## Required action
Reproduce exactly, and only, the lines below from the one containing "# and sub-Levi" through the one containing "THE PRINT. K.".

(Source records)
import Literature.AlgebraicGeometry.Motives.HodgeThetaSubalgebraUnitaryOrthogonalChainPos
import Literature.AlgebraicGeometry.Motives.HodgeThetaSubalgebraUnitaryFortyOneFortyThreeGoodRankCores
import Literature.AlgebraicGeometry.Motives.HodgeThetaSubalgebraUnitaryEighteenSixtyFiveCorePart1
import Literature.AlgebraicGeometry.Motives.HodgeThetaSubalgebraUnitarySixteenTwentyFiveCore
import Literature.AlgebraicGeometry.Motives.HodgeThetaSubalgebraUnitaryThirtyTwoFiftyOneCorePart2
import Literature.AlgebraicGeometry.Motives.HodgeThetaSubalgebraUnitaryThirtyTwoThirtyFiveCorePart1
import Literature.AlgebraicGeometry.Motives.HodgeThetaSubalgebraUnitaryThirtyTwoThirtyNineCorePart1
import Literature.AlgebraicGeometry.Motives.HodgeThetaSubalgebraUnitaryTwentyFourSixtyFiveCorePart1
import Literature.AlgebraicGeometry.Motives.HodgeThetaSubalgebraUnitaryThirtyTwoSixtyFiveCorePart3
import HarnessLib
import Literature.AlgebraicGeometry.Motives.HodgeThetaSubalgebraUnitaryEightNineCore
import Literature.AlgebraicGeometry.Motives.HodgeThetaSubalgebraUnitaryNineElevenCore
import Literature.AlgebraicGeometry.Motives.HodgeThetaSubalgebraUnitaryNineTwentyEightCore
import Literature.AlgebraicGeometry.Motives.HodgeThetaSubalgebraUnitarySixSevenCoreAll
import Literature.AlgebraicGeometry.Motives.HodgeThetaSubalgebraUnitaryTenTwentySevenCore
import Literature.AlgebraicGeometry.Motives.HodgeThetaSubalgebraUnitaryThreeCoprimeCore
import Literature.AlgebraicGeometry.Motives.HodgeThetaSubalgebraUnitaryTwelveThirteenCore
import Literature.AlgebraicGeometry.Motives.HodgeThetaSubalgebraUnitaryTwelveTwentyFiveCore

/-!
# (Part 4 of 4 — lemmas) The `Θ`-subalgebra theorem for unitary multiplicities `(32, 65)` — a `p = 97` cell by minimal-rank base points
# and sub-Levi recursion (Ribet 1983 Thm. 3, Lie step; abelian 97-folds of type `(32, 65)`)

Family `hodge`, layer `Literature/AlgebraicGeometry/Motives` (pure linear algebra over `ℂ`; no geometry). Research
context: cell `pub-hodge-ring2` (HONEST FRAMING: research route conditional on HC_CM; not a corollary; Q11.4-sentence-2
already refuted in dim ≥ 3), Literature lane gen 90. UNCONDITIONAL; theorems only, no definition, no named fact
(D-0026), no `sorry`.

THE PRINT. K. A. Ribet, Amer. J. Math. 105 (1983), Thm. 3 = Gordon's survey Thm. 6.3 (3) [held
`paper:arxiv-alg-geom_9709030` p. 18]. THE METHOD: `HodgeThetaSubalgebraUnitarySixteenTwentyOneCore` (a raising operator
`B` of MINIMAL non-zero rank `m`, the profile dichotomy `i + j ≤ m` or `i, j ≥ m`, tree cores making a Levi algebra full
or killing a Levi rank, lifts `UnitaryRaisingSpace.exists_raise_finrank_range_eq` + `UnitaryLeviSetup.exists_lift`, two
pencils `UnitaryGenericRank.exists_finrank_le_and_finrank_le`, the non-vanishing lemma
`UnitaryLeviFull.exists_raise_commute_apply_ne_zero`, TOOL C `UnitaryConstantRank.exists_raise_rank_ne_two`, TOOL F
`UnitaryConstantRank.false_of_le_rank`), the full-rank chain `UnitaryConstantRank.dvd_of_rank_eq_finrank`
(`HodgeThetaSubalgebraUnitaryNineTwentyEightCore`) and TOOL G `UnitaryOrthogonalChain.false_of_constProfile`.

THIS PART FILE holds minimal-rank lemmas of the cell (the gate caps a proposal at 200 kB); the core theorem `UnitaryThirtyTwoSixtyFive.eq_top_of_smul` is assembled in `HodgeThetaSubalgebraUnitaryThirtyTwoSixtyFiveCore`.

THE CELL `(32 | 65)`. Good ranks 1, 2, 3, 4, 6, 7, 11 (Levi types `(1|64)`, `(2|63)`, `(3|62)`, `(4|61)`, `(6|59)`, `(7|58)`, `(11|54)` are tree cores); a proper `𝔊` has
raising ranks in `{0, 5, 8, 9, 10, 12, 13, 14, 15, 16, 17, 18, 19, 20, 21, 22, 23, 24, 25, 26, 27, 28, 29, 30, 31, 32}`; `m` minimal non-zero, `B` of rank `m`; a commuting raising `X` has profile
`(i, j)` (`i + j` a raising rank, `i + j ≤ m` or `i, j ≥ m`). SUB-LEVI RECURSION: when the non-zero profiles are constantly
`(i, j)`, the Levi algebra `L⁺` (resp. `L⁻`) is a `Θ`-algebra whose non-zero raising ranks are all `i` (resp. `j`), and the
same minimal-rank analysis applies to it (the `sub…` lemmas of §1).
* `m = 5` (`U⁺` of type `(27 | 5)`, `U⁻` of type `(5 | 60)`): `L⁺` of type `(27 | 5)` is full and a lift with `i = 4` has `j ∈ {1}`, killed in `L⁻` (type `(5 | 60)`).
* `m = 8` (`U⁺` of type `(24 | 8)`, `U⁻` of type `(8 | 57)`): after the Levi kills the profiles are [(0, 0), (0, 8), (2, 6), (8, 0), (8, 8)], so `L⁻` (type `(8 | 57)`) is a `Θ`-algebra with non-zero raising ranks in `{6, 8}` — impossible by the sub-Levi lemmas.
* `m = 9` (`U⁺` of type `(23 | 9)`, `U⁻` of type `(9 | 56)`): `L⁺` of type `(23 | 9)` is full and a lift with `i = 4` has `j ∈ {5}`, killed in `L⁻` (type `(9 | 56)`).
* `m = 10` (`U⁺` of type `(22 | 10)`, `U⁻` of type `(10 | 55)`): after the Levi kills the profiles are [(0, 0), (0, 10), (2, 8), (10, 0), (10, 10)], so `L⁺` (type `(22 | 10)`) is a `Θ`-algebra with non-zero raising ranks in `{2, 10}` — impossible by the sub-Levi lemmas.
* `m = 12` (`U⁺` of type `(20 | 12)`, `U⁻` of type `(12 | 53)`): after the Levi kills every profile has `i = 0` (profiles [(0, 0)]), against the non-vanishing lemma.
* `m = 13` (`U⁺` of type `(19 | 13)`, `U⁻` of type `(13 | 52)`): `L⁺` of type `(19 | 13)` is full and a lift with `i = 2` has `j ∈ {11}`, killed in `L⁻` (type `(13 | 52)`).
* `m = 14` (`U⁺` of type `(18 | 14)`, `U⁻` of type `(14 | 51)`): after the Levi kills the profiles are [(0, 0), (0, 14), (2, 12), (4, 10), (6, 8), (8, 6), (14, 0), (14, 14)], so `L⁻` (type `(14 | 51)`) is a `Θ`-algebra with non-zero raising ranks in `{6, 8, 10, 12, 14}` — impossible by the sub-Levi lemmas.
* `m = 15` (`U⁺` of type `(17 | 15)`, `U⁻` of type `(15 | 50)`): `L⁺` of type `(17 | 15)` is full and a lift with `i = 2` has `j ∈ {13}`, killed in `L⁻` (type `(15 | 50)`).
* `m = 16` (`U⁺` of type `(16 | 16)`, `U⁻` of type `(16 | 49)`): after the Levi kills the profiles are [(0, 0), (0, 16), (1, 15), (2, 14), (4, 12), (6, 10), (7, 9), (8, 8), (9, 7), (16, 0), (16, 16)], so `L⁻` (type `(16 | 49)`) is a `Θ`-algebra with non-zero raising ranks in `{7, 8, 9, 10, 12, 14, 15, 16}` — impossible by the sub-Levi lemmas.
* `m = 17` (`U⁺` of type `(15 | 17)`, `U⁻` of type `(17 | 48)`): `L⁺` of type `(15 | 17)` is full and a lift with `i = 4` has `j ∈ {13}`, killed in `L⁻` (type `(17 | 48)`).
* `m = 18` (`U⁺` of type `(14 | 18)`, `U⁻` of type `(18 | 47)`): after the Levi kills every profile has `i = 0` (profiles [(0, 0)]), against the non-vanishing lemma.
* `m = 19` (`U⁺` of type `(13 | 19)`, `U⁻` of type `(19 | 46)`): `L⁺` of type `(13 | 19)` is full and a lift with `i = 6` has `j ∈ {13}`, killed in `L⁻` (type `(19 | 46)`).
* `m = 20` (`U⁺` of type `(12 | 20)`, `U⁻` of type `(20 | 45)`): the non-zero profiles [(0, 20), (2, 18), (4, 16), (5, 15), (6, 14), (8, 12), (10, 10)] are pairwise exclusive, so constant; `(2, 18)`: TOOL C on `L⁺`; `(4, 16)`: `L⁺` (type `(12 | 20)`) has constant rank `4`; `(5, 15)`: `L⁺` (type `(12 | 20)`) has constant rank `5`; `(6, 14)`: `L⁺` (type `(12 | 20)`) has constant rank `6`; `(8, 12)`: `L⁺` (type `(12 | 20)`) has constant rank `8`; `(10, 10)`: TOOL G.
* `m = 21` (`U⁺` of type `(11 | 21)`, `U⁻` of type `(21 | 44)`): `L⁺` of type `(11 | 21)` is full and a lift with `i = 8` has `j ∈ {13}`, killed in `L⁻` (type `(21 | 44)`).
* `m = 22` (`U⁺` of type `(10 | 22)`, `U⁻` of type `(22 | 43)`): after the Levi kills every profile has `i = 0` (profiles [(0, 0)]), against the non-vanishing lemma.
* `m = 23` (`U⁺` of type `(9 | 23)`, `U⁻` of type `(23 | 42)`): `L⁺` of type `(9 | 23)` is full; two pencils (lifts with `i = 1`, `i = 2`).
* `m = 24` (`U⁺` of type `(8 | 24)`, `U⁻` of type `(24 | 41)`): after the Levi kills every profile has `i = 0` (profiles [(0, 0)]), against the non-vanishing lemma.
* `m = 25` (`U⁺` of type `(7 | 25)`, `U⁻` of type `(25 | 40)`): `L⁺` of type `(7 | 25)` is full; two pencils (lifts with `i = 1`, `i = 2`).
* `m = 26` (`U⁺` of type `(6 | 26)`, `U⁻` of type `(26 | 39)`): the non-zero profiles [(0, 26), (1, 25), (2, 24), (3, 23), (4, 22), (5, 21), (6, 20)] are pairwise exclusive, so constant; `(1, 25)`: `L⁺` (type `(6 | 26)`) has constant rank `1`; `(2, 24)`: TOOL C on `L⁺`; `(3, 23)`: `L⁺` (type `(6 | 26)`) has constant rank `3`; `(4, 22)`: `L⁺` (type `(6 | 26)`) has constant rank `4`; `(5, 21)`: `L⁺` (type `(6 | 26)`) has constant rank `5`; `(6, 20)`: `L⁺` (type `(6 | 26)`) has constant rank `6`.
* `m = 27` (`U⁺` of type `(5 | 27)`, `U⁻` of type `(27 | 38)`): `L⁺` of type `(5 | 27)` is full and a lift with `i = 2` has `j ∈ {25}`, killed in `L⁻` (type `(27 | 38)`).
* `m = 28` (`U⁺` of type `(4 | 28)`, `U⁻` of type `(28 | 37)`): after the Levi kills every profile has `i = 0` (profiles [(0, 0)]), against the non-vanishing lemma.
* `m = 29` (`U⁺` of type `(3 | 29)`, `U⁻` of type `(29 | 36)`): `L⁺` of type `(3 | 29)` is full; two pencils (lifts with `i = 1`, `i = 2`).
* `m = 30` (`U⁺` of type `(2 | 30)`, `U⁻` of type `(30 | 35)`): after the Levi kills every profile has `i = 0` (profiles [(0, 0), (0, 30)]), against the non-vanishing lemma.
* `m = 31` (`U⁺` of type `(1 | 31)`, `U⁻` of type `(31 | 34)`): after the Levi kills every profile has `i = 0` (profiles [(0, 0)]), against the non-vanishing lemma.
* `m = 32 = dim P`: the full-rank chain would give `32 ∣ 65`.

## References
* [Ribet1983] K. A. Ribet, *Hodge classes on certain types of abelian varieties*, Amer. J. Math. 105 (1983), Thm. 3.
* [Gordon1997] B. B. Gordon, *A survey of the Hodge conjecture for abelian varieties*, Thm. 6.3 (3), pp. 18–19.
* [Deligne1982HodgeCycles] P. Deligne, *Hodge cycles on abelian varieties*, LNM 900 (1982), I §3 Prop. 3.4, 3.6.
* [GoodmanWallachGTM255] R. Goodman, N. R. Wallach, GTM 255 (2009), §2.3.1, §4.1.1.
* [HoffmanKunze1971LinearAlgebra] K. Hoffman, R. Kunze, *Linear Algebra* (1971), §3.1 Thm. 2, §6.7, §8.5.
-/

noncomputable section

## Exercise result
# and sub-Levi recursion (Ribet 1983 Thm. 3, Lie step; abelian 97-folds of type `(32, 65)`)

Family `hodge`, layer `Literature/AlgebraicGeometry/Motives` (pure linear algebra over `ℂ`; no geometry). Research
context: cell `pub-hodge-ring2` (HONEST FRAMING: research route conditional on HC_CM; not a corollary; Q11.4-sentence-2
already refuted in dim ≥ 3), Literature lane gen 90. UNCONDITIONAL; theorems only, no definition, no named fact
(D-0026), no `sorry`.

THE PRINT. K. A. Ribet, Amer. J. Math. 105 (1983), Thm. 3 = Gordon's survey Thm. 6.3 (3) [held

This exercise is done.